--- DATA FOR PROCESSING ---

import Summits.NavierStokesRegularity.NavierStokesRegularity.Theorems.CircuitPump.Negative.LoadBearing
import Literature.Analysis.FluidPDE.Tao2016AveragedNS.LocalCascadeSolutions

/-!
# `WakeRatchet.EternalViscousRate` (stmt-NavierStokesRegularity-25647): the TABLE DICTIONARY between the
# perpetual-pump encoding (`PerpetualPump.CircuitPump`, `Option (Fin 3)` shift labels) and Tao's class
# vocabulary (`shiftSet`, `IsSymmetricCoeff`, `IsCancellingCoeff`, `quadTerm`) — brick 2a of the bridge
# «CircuitPump witness ⟹ dissipation-balanced block-DSS bounded admissible eternal solution»

The closed route PerpetualPump types Tao's circuits with structure constants
`coeff : Fin m → Fin m → Fin m → Option (Fin 3) → ℝ` (`none ↦ (0,0,0)`, `some 0 ↦ (1,0,0)`, `some 1 ↦ (0,1,0)`,
`some 2 ↦ (0,0,1)`), symmetry `CircuitPumpNegative.IsSym`, cyclic cancellation `CircuitPumpNegative.IsCyc` and
right-hand side `CircuitPumpNegative.rhsF lam coeff X i n t` (gain `lam^{n-[μ=e₃]}`, dissipation `-lam^{4n/5}X`),
and PROVES a non-trivial exactly self-similar Type-I solution on `(-∞,0)` at every fine `lam`
(`PerpetualPumpCircuitPump.CircuitPump_proof`).  The WakeRatchet cruxes (⟨25646⟩/⟨25647⟩/⟨22743⟩) quantify over
Tao-class tables `α : Fin 4 → Fin 4 → Fin 4 → ℤ × ℤ × ℤ → ℝ` with `IsSymmetricCoeff` (4.2),
`IsCancellingCoeff` (4.3) and the motion law `quadTerm ε₀ α X i n t - ν(1+ε₀)^{2n}X` (`ViscousGlobal.motion`).
This file is the dictionary, for ANY number of modes and ANY `coeff`, with the pulled-back table written out
explicitly (no new definition):

* `isSymmetricCoeff_of_isSym` — (4.2) in the class vocabulary from `IsSym`;
* `isCancellingCoeff_of_isCyc` — (4.3) in the class vocabulary from `IsCyc` (the six permutations of `Fin 3`
  against the six index/shift permutations of (4.3), shift label transported by `Option.map σ⁻¹`);
* `rhsF_eq_quadTerm_sub` — with `lam = (1+ε₀)^{5/2}`: `rhsF lam coeff X i n t = quadTerm ε₀ α X i n t -
  1·(1+ε₀)^{2n}·X_{i,n}(t)`, i.e. `SolvesODE lam coeff X` IS the exact `ν = 1` viscous lattice law of Tao 2016 §4
  on `(-∞,0)` for the pulled-back table.

With brick 1 (`WakeRatchetEternalViscousRateCircuitPumpClock`: lattice type-I clock) these are the algebraic
inputs of the renormalisation `W_n(σ) = Λ^n e^{-σ} X_n(-e^{-σ})` of the pump into an `IsEternalVisc ε₀ 1 α W`,
`UniformBound W`, block-DSS witness (remaining: the chain rule — pattern `ClockedFrames.frame_law` — and the action
clause).  HONEST LABEL: finite algebra about MODEL lattice ODEs (Tao 2016 §4); no item is closed; nothing here bears
on the Navier–Stokes equations.
-/

set_option linter.dupNamespace false

noncomputable section

open scoped BigOperators
open Real Set

namespace Summit.NavierStokesRegularity.NavierStokesRegularity.Theorems.WakeRatchetCircuitPumpTable

open Summit.NavierStokesRegularity.NavierStokesRegularity.Theorems.CircuitPumpNegative
open Literature.Analysis.FluidPDE Literature.Analysis.FluidPDE.TaoCascade

variable {m : ℕ}

/-- The six permutations of `Fin 3` (restated from `CircuitPump/Negative/WitnessStructure`). [folklore] -/
private theorem sum_perm_fin_three {M : Type*} [AddCommMonoid M] (g : Equiv.Perm (Fin 3) → M) :
    ∑ σ : Equiv.Perm (Fin 3), g σ =
      g 1 + g (Equiv.swap 0 1) + g (Equiv.swap 0 2) + g (Equiv.swap 1 2) +
        g (Equiv.swap 0 1 * Equiv.swap 1 2) + g (Equiv.swap 1 2 * Equiv.swap 0 1) := by
  have h : (Finset.univ : Finset (Equiv.Perm (Fin 3))) =
      {1, Equiv.swap 0 1, Equiv.swap 0 2, Equiv.swap 1 2, Equiv.swap 0 1 * Equiv.swap 1 2,
        Equiv.swap 1 2 * Equiv.swap 0 1} := by decide
  rw [h]
  rw [Finset.sum_insert (by decide), Finset.sum_insert (by decide), Finset.sum_insert (by decide),
    Finset.sum_insert (by decide), Finset.sum_insert (by decide), Finset.sum_singleton]
  abel

/-- **(4.2) for the pulled-back table.**  Tao's symmetry `IsSymmetricCoeff` of the table
`(0,0,0) ↦ coeff·none, (1,0,0) ↦ coeff·e₁, (0,1,0) ↦ coeff·e₂, (0,0,1) ↦ coeff·e₃, else 0` from the pump
encoding's `IsSym` (swap of the first two slots = `Option.map (swap 0 1)` on the label).
[cite: Tao2016AveragedNS, §4 (4.2)] -/
theorem isSymmetricCoeff_of_isSym (coeff : Fin m → Fin m → Fin m → Option (Fin 3) → ℝ) (hS : IsSym coeff) :
    IsSymmetricCoeff (fun (i₁ i₂ i₃ : Fin m) (μ : ℤ × ℤ × ℤ) =>
      if μ = (0, 0, 0) then coeff i₁ i₂ i₃ none
      else if μ = (1, 0, 0) then coeff i₁ i₂ i₃ (some 0)
      else if μ = (0, 1, 0) then coeff i₁ i₂ i₃ (some 1)
      else if μ = (0, 0, 1) then coeff i₁ i₂ i₃ (some 2) else 0) := by
  intro i₁ i₂ i₃ μ₁ μ₂ μ₃ hμ
  rw [mem_shiftSet_iff] at hμ
  have h0 := hS i₁ i₂ i₃ none
  have h1 := hS i₁ i₂ i₃ (some 0)
  have h2 := hS i₁ i₂ i₃ (some 1)
  have h3 := hS i₁ i₂ i₃ (some 2)
  simp only [Option.map_none, Option.map_some, Equiv.swap_apply_left, Equiv.swap_apply_right,
    Fin.isValue] at h0 h1 h2 h3
  have hsw : (Equiv.swap (0 : Fin 3) 1) 2 = 2 := by decide
  rw [hsw] at h3
  rcases hμ with h | h | h | h <;> simp only [Prod.mk.injEq] at h <;> obtain ⟨rfl, rfl, rfl⟩ := h <;>
    simp [h0, h1, h2, h3]

/-- **(4.3) for the pulled-back table.**  Tao's cancellation `IsCancellingCoeff` from the pump encoding's
cyclic cancellation `IsCyc` (sum over the six permutations `σ` of the three slots, label transported by
`Option.map σ⁻¹`): on each shift of `shiftSet` the six terms of (4.3) are exactly the six terms of `IsCyc` at
`v = (i₁,i₂,i₃)`.
[cite: Tao2016AveragedNS, §4 (4.3)] -/
theorem isCancellingCoeff_of_isCyc (coeff : Fin m → Fin m → Fin m → Option (Fin 3) → ℝ) (hC : IsCyc coeff) :
    IsCancellingCoeff (fun (i₁ i₂ i₃ : Fin m) (μ : ℤ × ℤ × ℤ) =>
      if μ = (0, 0, 0) then coeff i₁ i₂ i₃ none
      else if μ = (1, 0, 0) then coeff i₁ i₂ i₃ (some 0)
      else if μ = (0, 1, 0) then coeff i₁ i₂ i₃ (some 1)
      else if μ = (0, 0, 1) then coeff i₁ i₂ i₃ (some 2) else 0) := by
  intro i₁ i₂ i₃ μ₁ μ₂ μ₃ hμ
  rw [mem_shiftSet_iff] at hμ
  have hc1 : (Equiv.swap (0 : Fin 3) 1 * Equiv.swap 1 2).symm = Equiv.swap 1 2 * Equiv.swap 0 1 := by
    decide
  have hc2 : (Equiv.swap (1 : Fin 3) 2 * Equiv.swap 0 1).symm = Equiv.swap 0 1 * Equiv.swap 1 2 := by
    decide
  have h1 : (1 : Equiv.Perm (Fin 3)).symm = 1 := by decide
  have k0 := hC ![i₁, i₂, i₃] none
  have k1 := hC ![i₁, i₂, i₃] (some 0)
  have k2 := hC ![i₁, i₂, i₃] (some 1)
  have k3 := hC ![i₁, i₂, i₃] (some 2)
  rw [sum_perm_fin_three] at k0 k1 k2 k3
  simp only [Equiv.Perm.mul_apply, Equiv.swap_apply_left, Equiv.swap_apply_right, Equiv.symm_swap, hc1, hc2,
    h1, Equiv.Perm.one_apply, Option.map_none, Option.map_some, Fin.isValue,
    Matrix.cons_val_zero, Matrix.cons_val_one, Matrix.cons_val_two, Matrix.head_cons, Matrix.tail_cons,
    Equiv.Perm.coe_one, id, Equiv.swap_apply_of_ne_of_ne, ne_eq, Fin.reduceEq, not_false_eq_true]
    at k0 k1 k2 k3
  rcases hμ with h | h | h | h <;> simp only [Prod.mk.injEq] at h <;> obtain ⟨rfl, rfl, rfl⟩ := h
  · simp only [if_true]
    linarith [k0]
  · simp
    linarith [k1]
  · simp
    linarith [k2]
  · simp
    linarith [k3]

/-- **The pump's right-hand side IS Tao's viscous lattice law.**  With `lam = (1+ε₀)^{5/2}` (so the gain
`lam^{n-μ₃} = (1+ε₀)^{5(n-μ₃)/2}` and the dissipation `lam^{4n/5} = (1+ε₀)^{2n}`):
`rhsF lam coeff X i n t = quadTerm ε₀ α X i n t - 1·(1+ε₀)^{2n} X_{i,n}(t)` for the pulled-back table `α` —
verbatim the `ν = 1` case of `ViscousGlobal.motion`'s right-hand side.
[cite: Tao2016AveragedNS, §4 (4.1), Lemma 4.1 (4.8) and the viscous equation displayed before Thm. 4.2] -/
theorem rhsF_eq_quadTerm_sub {ε₀ lam : ℝ} (hε : 0 < 1 + ε₀) (hlam : (1 + ε₀) ^ ((5 : ℝ) / 2) = lam)
    (coeff : Fin m → Fin m → Fin m → Option (Fin 3) → ℝ) (X : Fin m → ℤ → ℝ → ℝ) (i : Fin m) (n : ℤ)
    (t : ℝ) :
    rhsF lam coeff X i n t =
      quadTerm ε₀ (fun (i₁ i₂ i₃ : Fin m) (μ : ℤ × ℤ × ℤ) =>
        if μ = (0, 0, 0) then coeff i₁ i₂ i₃ none
        else if μ = (1, 0, 0) then coeff i₁ i₂ i₃ (some 0)
        else if μ = (0, 1, 0) then coeff i₁ i₂ i₃ (some 1)
        else if μ = (0, 0, 1) then coeff i₁ i₂ i₃ (some 2) else 0) X i n t -
      1 * (1 + ε₀) ^ ((2 : ℝ) * n) * X i n t := by
  have hlam0 : 0 < lam := by rw [← hlam]; exact Real.rpow_pos_of_pos hε _
  -- powers
  have hp : ∀ s : ℝ, (1 + ε₀) ^ ((5 : ℝ) * s / 2) = lam ^ s := by
    intro s
    rw [← hlam, ← Real.rpow_mul hε.le]
    congr 1
    ring
  have e0 : (1 + ε₀) ^ ((5 : ℝ) * (n : ℝ) / 2) = lam ^ n := (hp n).trans (Real.rpow_intCast lam n)
  have e1 : (1 + ε₀) ^ ((5 : ℝ) * ((n : ℝ) - 1) / 2) = lam ^ ((n : ℝ) - 1) := hp _
  have ev : (1 + ε₀) ^ ((2 : ℝ) * n) = lam ^ ((4 / 5 : ℝ) * n) := by
    rw [← hlam, ← Real.rpow_mul hε.le]
    congr 1
    ring
  -- expand both sides
  unfold rhsF quadTerm
  rw [ev]
  have hS : shiftSet = {((0 : ℤ), (0 : ℤ), (0 : ℤ)), (1, 0, 0), (0, 1, 0), (0, 0, 1)} := rfl
  simp only [hS]
  have hsum : ∀ i₁ i₂ : Fin m,
      (∑ μ ∈ ({((0 : ℤ), (0 : ℤ), (0 : ℤ)), (1, 0, 0), (0, 1, 0), (0, 0, 1)} : Finset (ℤ × ℤ × ℤ)),
        (fun (i₁ i₂ i₃ : Fin m) (μ : ℤ × ℤ × ℤ) =>
            if μ = (0, 0, 0) then coeff i₁ i₂ i₃ none
            else if μ = (1, 0, 0) then coeff i₁ i₂ i₃ (some 0)
            else if μ = (0, 1, 0) then coeff i₁ i₂ i₃ (some 1)
            else if μ = (0, 0, 1) then coeff i₁ i₂ i₃ (some 2) else 0) i₁ i₂ i μ *
          (1 + ε₀) ^ ((5 : ℝ) * (n - μ.2.2) / 2) * (X i₁ (n - μ.2.2 + μ.1) t * X i₂ (n - μ.2.2 + μ.2.1) t)) =
      ∑ μ : Option (Fin 3), coeff i₁ i₂ i μ * lam ^ ((n : ℝ) - (if μ = some 2 then 1 else 0)) *
          X i₁ (n + ((if μ = some 0 then 1 else 0) - (if μ = some 2 then 1 else 0))) t *
          X i₂ (n + ((if μ = some 1 then 1 else 0) - (if μ = some 2 then 1 else 0))) t := by
    intro i₁ i₂
    rw [Finset.sum_insert (by decide), Finset.sum_insert (by decide), Finset.sum_insert (by decide),
      Finset.sum_singleton]
    rw [Fintype.sum_option, Fin.sum_univ_three]
    simp
    rw [e0, e1]
    have i1 : n + -1 = n - 1 := by ring
    simp only [i1]
    ring
  simp only [hsum]
  ring

end Summit.NavierStokesRegularity.NavierStokesRegularity.Theorems.WakeRatchetCircuitPumpTable

end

---

* _INSTRUCTIONS TO FOLLOW_
Set down exactly the lines of the material above from the one with "have i1 : n + -1 = n - 1 := by ring" through the end. Include both ends and nothing else.

* _EXERCISE RESPONSE_
    have i1 : n + -1 = n - 1 := by ring
    simp only [i1]
    ring
  simp only [hsum]
  ring

end Summit.NavierStokesRegularity.NavierStokesRegularity.Theorems.WakeRatchetCircuitPumpTable

end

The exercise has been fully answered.